/-- Length of `dotF`: relative to its operands. [folklore] -/
theorem length_dotF_le (z : List Bool) :
    (dotF z).length ≤ 2 * ((nthF 2 z).length + (sndPow 2 z).length + 2 + (fstF z).length * 7) + 2 := by
  rw [dotF, Function.comp_apply, Function.comp_apply, zcanonF_eq]
  set w := fanoutFn fstF (fanoutFn (nthF 1) (fanoutFn (fun _ => []) (fanoutFn (nthF 2) (fanoutFn (sndPow 2) (fun _ => dpEnc 0))))) z
  have h := length_zipFoldLF_le (f := dotStep) (P := 7) length_dotStep_le w
  have e3 : nthF 3 w = nthF 2 z := by simp [w]
  have e4 : nthF 4 w = sndPow 2 z := by simp [w]
  have e5 : sndPow 4 w = dpEnc 0 := by simp [w]
  have e0 : fstF w = fstF z := by simp [w]
  rw [e3, e4, e5, e0, dpEnc_zero, length_boolPair] at h
  simp only [List.length_nil, eval_ofNat] at h
  have h2 := length_dpEnc_le_two_mul (ival (zipFoldLF dotStep w))
  have h3 := length_encodeNat_natAbs_ival_le (zipFoldLF dotStep w)
  have h4 := zlen_le_length (zipFoldLF dotStep w)
  omega

/-! ### The saturated Gram matrix -/

/-- The item function of a Gram row on `⟨x, ⟨⟨nn, rᵢ⟩, rⱼ⟩⟩`: `zcapF ⟨x, dot(rᵢ, rⱼ)⟩`. [folklore] -/
def gramItem : List Bool → List Bool :=
  zcapF ∘ fanoutFn (nthF 0) (dotF ∘ fanoutFn (nthF 0) (fanoutFn (fstF ∘ nthF 1) (fanoutFn (sndF ∘ nthF 1) (sndPow 1))))

/-- `gramItem ∈ FP`. [folklore] -/
theorem gramItem_mem_FP : gramItem ∈ FP :=
  comp_mem_FP zcapF_mem_FP (fanoutFn_mem_FP (nthF_mem_FP 0) (comp_mem_FP dotF_mem_FP (fanoutFn_mem_FP (nthF_mem_FP 0)
    (fanoutFn_mem_FP (comp_mem_FP fstF_mem_FP (nthF_mem_FP 1)) (fanoutFn_mem_FP (comp_mem_FP sndF_mem_FP (nthF_mem_FP 1)) (sndPow_mem_FP 1))))))

/-- `gramItem` saturates: `|gramItem ⟨x, ⟨p, a⟩⟩| ≤ 2|x| + 2`. [folklore] -/
theorem length_gramItem_le (x p a : List Bool) :
    (gramItem (boolPair x (boolPair p a))).length ≤ 0 * a.length + (2 * X + 2 : Polynomial ℕ).eval x.length := by
  have := length_zcapF_le (boolPair x (dotF (boolPair x (boolPair (fstF p) (boolPair (sndF p) a)))))
  simp only [gramItem, Function.comp_apply, fanoutFn_apply, nthF_zero_boolPair, nthF_succ_boolPair, sndPow_succ_boolPair,
    sndPow_zero, sndF_boolPair, fstF_boolPair, eval_add, eval_mul, eval_ofNat, eval_X, zero_mul, zero_add] at this ⊢
  exact this

/-- Semantics of `gramItem`. [folklore] -/
theorem gramItem_apply (x : List Bool) {m : ℕ} (hm : m ≤ x.length) (v w : Fin m → ℤ) :
    gramItem (boolPair x (boolPair (boolPair (encodeNat m) (rowCode v)) (rowCode w))) =
      dpEnc (capZ x.length (∑ t, v t * w t)) := by
  simp only [gramItem, Function.comp_apply, fanoutFn_apply, nthF_zero_boolPair, nthF_succ_boolPair, sndPow_succ_boolPair,
    sndPow_zero, sndF_boolPair, fstF_boolPair]
  rw [dotF_apply x hm, zcapF_dpEnc, capZ]

/-- **A row of the saturated Gram matrix** on `⟨x, ⟨nn, ⟨rᵢ, M⟩⟩⟩`: the map of `gramItem` over the rows
of `M` with parameter `⟨nn, rᵢ⟩`. [cite: Cohen1993, Algorithm 2.6.7 (input)] -/
def gramRowF : List Bool → List Bool :=
  mapLF gramItem ∘ fanoutFn (nthF 0) (fanoutFn (nthF 1) (fanoutFn (fanoutFn (nthF 1) (nthF 2)) (sndPow 2)))

/-- `gramRowF ∈ FP`. [folklore] -/
theorem gramRowF_mem_FP : gramRowF ∈ FP :=
  comp_mem_FP (mapLF_mem_FP gramItem_mem_FP (w := 0) (by norm_num) length_gramItem_le)
    (fanoutFn_mem_FP (nthF_mem_FP 0) (fanoutFn_mem_FP (nthF_mem_FP 1) (fanoutFn_mem_FP (fanoutFn_mem_FP (nthF_mem_FP 1) (nthF_mem_FP 2)) (sndPow_mem_FP 2))))

/-- **Semantics of `gramRowF`**: row `i` of the saturated Gram matrix. [folklore] -/
theorem gramRowF_apply (x : List Bool) {n : ℕ} (hn : n ≤ x.length) (b : Fin n → (Fin n → ℤ)) (v : Fin n → ℤ) :
    gramRowF (boolPair x (boolPair (encodeNat n) (boolPair (rowCode v) (matCode b)))) =
      zlist (List.ofFn fun j : Fin n => capZ x.length (∑ t, v t * b j t)) := by
  simp only [gramRowF, Function.comp_apply, fanoutFn_apply, nthF_zero_boolPair, nthF_succ_boolPair, sndPow_succ_boolPair,
    sndPow_zero, sndF_boolPair, matCode]
  rw [mapLF_apply _ _ _ hn, List.take_of_length_le (by simp), List.map_ofFn, zlist_eq, List.map_ofFn]
  refine congrArg encList (congrArg List.ofFn (funext fun j => ?_))
  simp only [Function.comp_apply]
  exact gramItem_apply x hn v (b j)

• _WHAT TO DO_: Only the lines from the one containing "dpEnc (capZ x.length" through the one containing "simp only [Function.comp_apply]" are to be retyped, both boundary lines included, with no other material.

• _OUTPUT BELOW_:
      dpEnc (capZ x.length (∑ t, v t * w t)) := by
  simp only [gramItem, Function.comp_apply, fanoutFn_apply, nthF_zero_boolPair, nthF_succ_boolPair, sndPow_succ_boolPair,
    sndPow_zero, sndF_boolPair, fstF_boolPair]
  rw [dotF_apply x hm, zcapF_dpEnc, capZ]

/-- **A row of the saturated Gram matrix** on `⟨x, ⟨nn, ⟨rᵢ, M⟩⟩⟩`: the map of `gramItem` over the rows
of `M` with parameter `⟨nn, rᵢ⟩`. [cite: Cohen1993, Algorithm 2.6.7 (input)] -/
def gramRowF : List Bool → List Bool :=
  mapLF gramItem ∘ fanoutFn (nthF 0) (fanoutFn (nthF 1) (fanoutFn (fanoutFn (nthF 1) (nthF 2)) (sndPow 2)))

/-- `gramRowF ∈ FP`. [folklore] -/
theorem gramRowF_mem_FP : gramRowF ∈ FP :=
  comp_mem_FP (mapLF_mem_FP gramItem_mem_FP (w := 0) (by norm_num) length_gramItem_le)
    (fanoutFn_mem_FP (nthF_mem_FP 0) (fanoutFn_mem_FP (nthF_mem_FP 1) (fanoutFn_mem_FP (fanoutFn_mem_FP (nthF_mem_FP 1) (nthF_mem_FP 2)) (sndPow_mem_FP 2))))

/-- **Semantics of `gramRowF`**: row `i` of the saturated Gram matrix. [folklore] -/
theorem gramRowF_apply (x : List Bool) {n : ℕ} (hn : n ≤ x.length) (b : Fin n → (Fin n → ℤ)) (v : Fin n → ℤ) :
    gramRowF (boolPair x (boolPair (encodeNat n) (boolPair (rowCode v) (matCode b)))) =
      zlist (List.ofFn fun j : Fin n => capZ x.length (∑ t, v t * b j t)) := by
  simp only [gramRowF, Function.comp_apply, fanoutFn_apply, nthF_zero_boolPair, nthF_succ_boolPair, sndPow_succ_boolPair,
    sndPow_zero, sndF_boolPair, matCode]
  rw [mapLF_apply _ _ _ hn, List.take_of_length_le (by simp), List.map_ofFn, zlist_eq, List.map_ofFn]
  refine congrArg encList (congrArg List.ofFn (funext fun j => ?_))
  simp only [Function.comp_apply]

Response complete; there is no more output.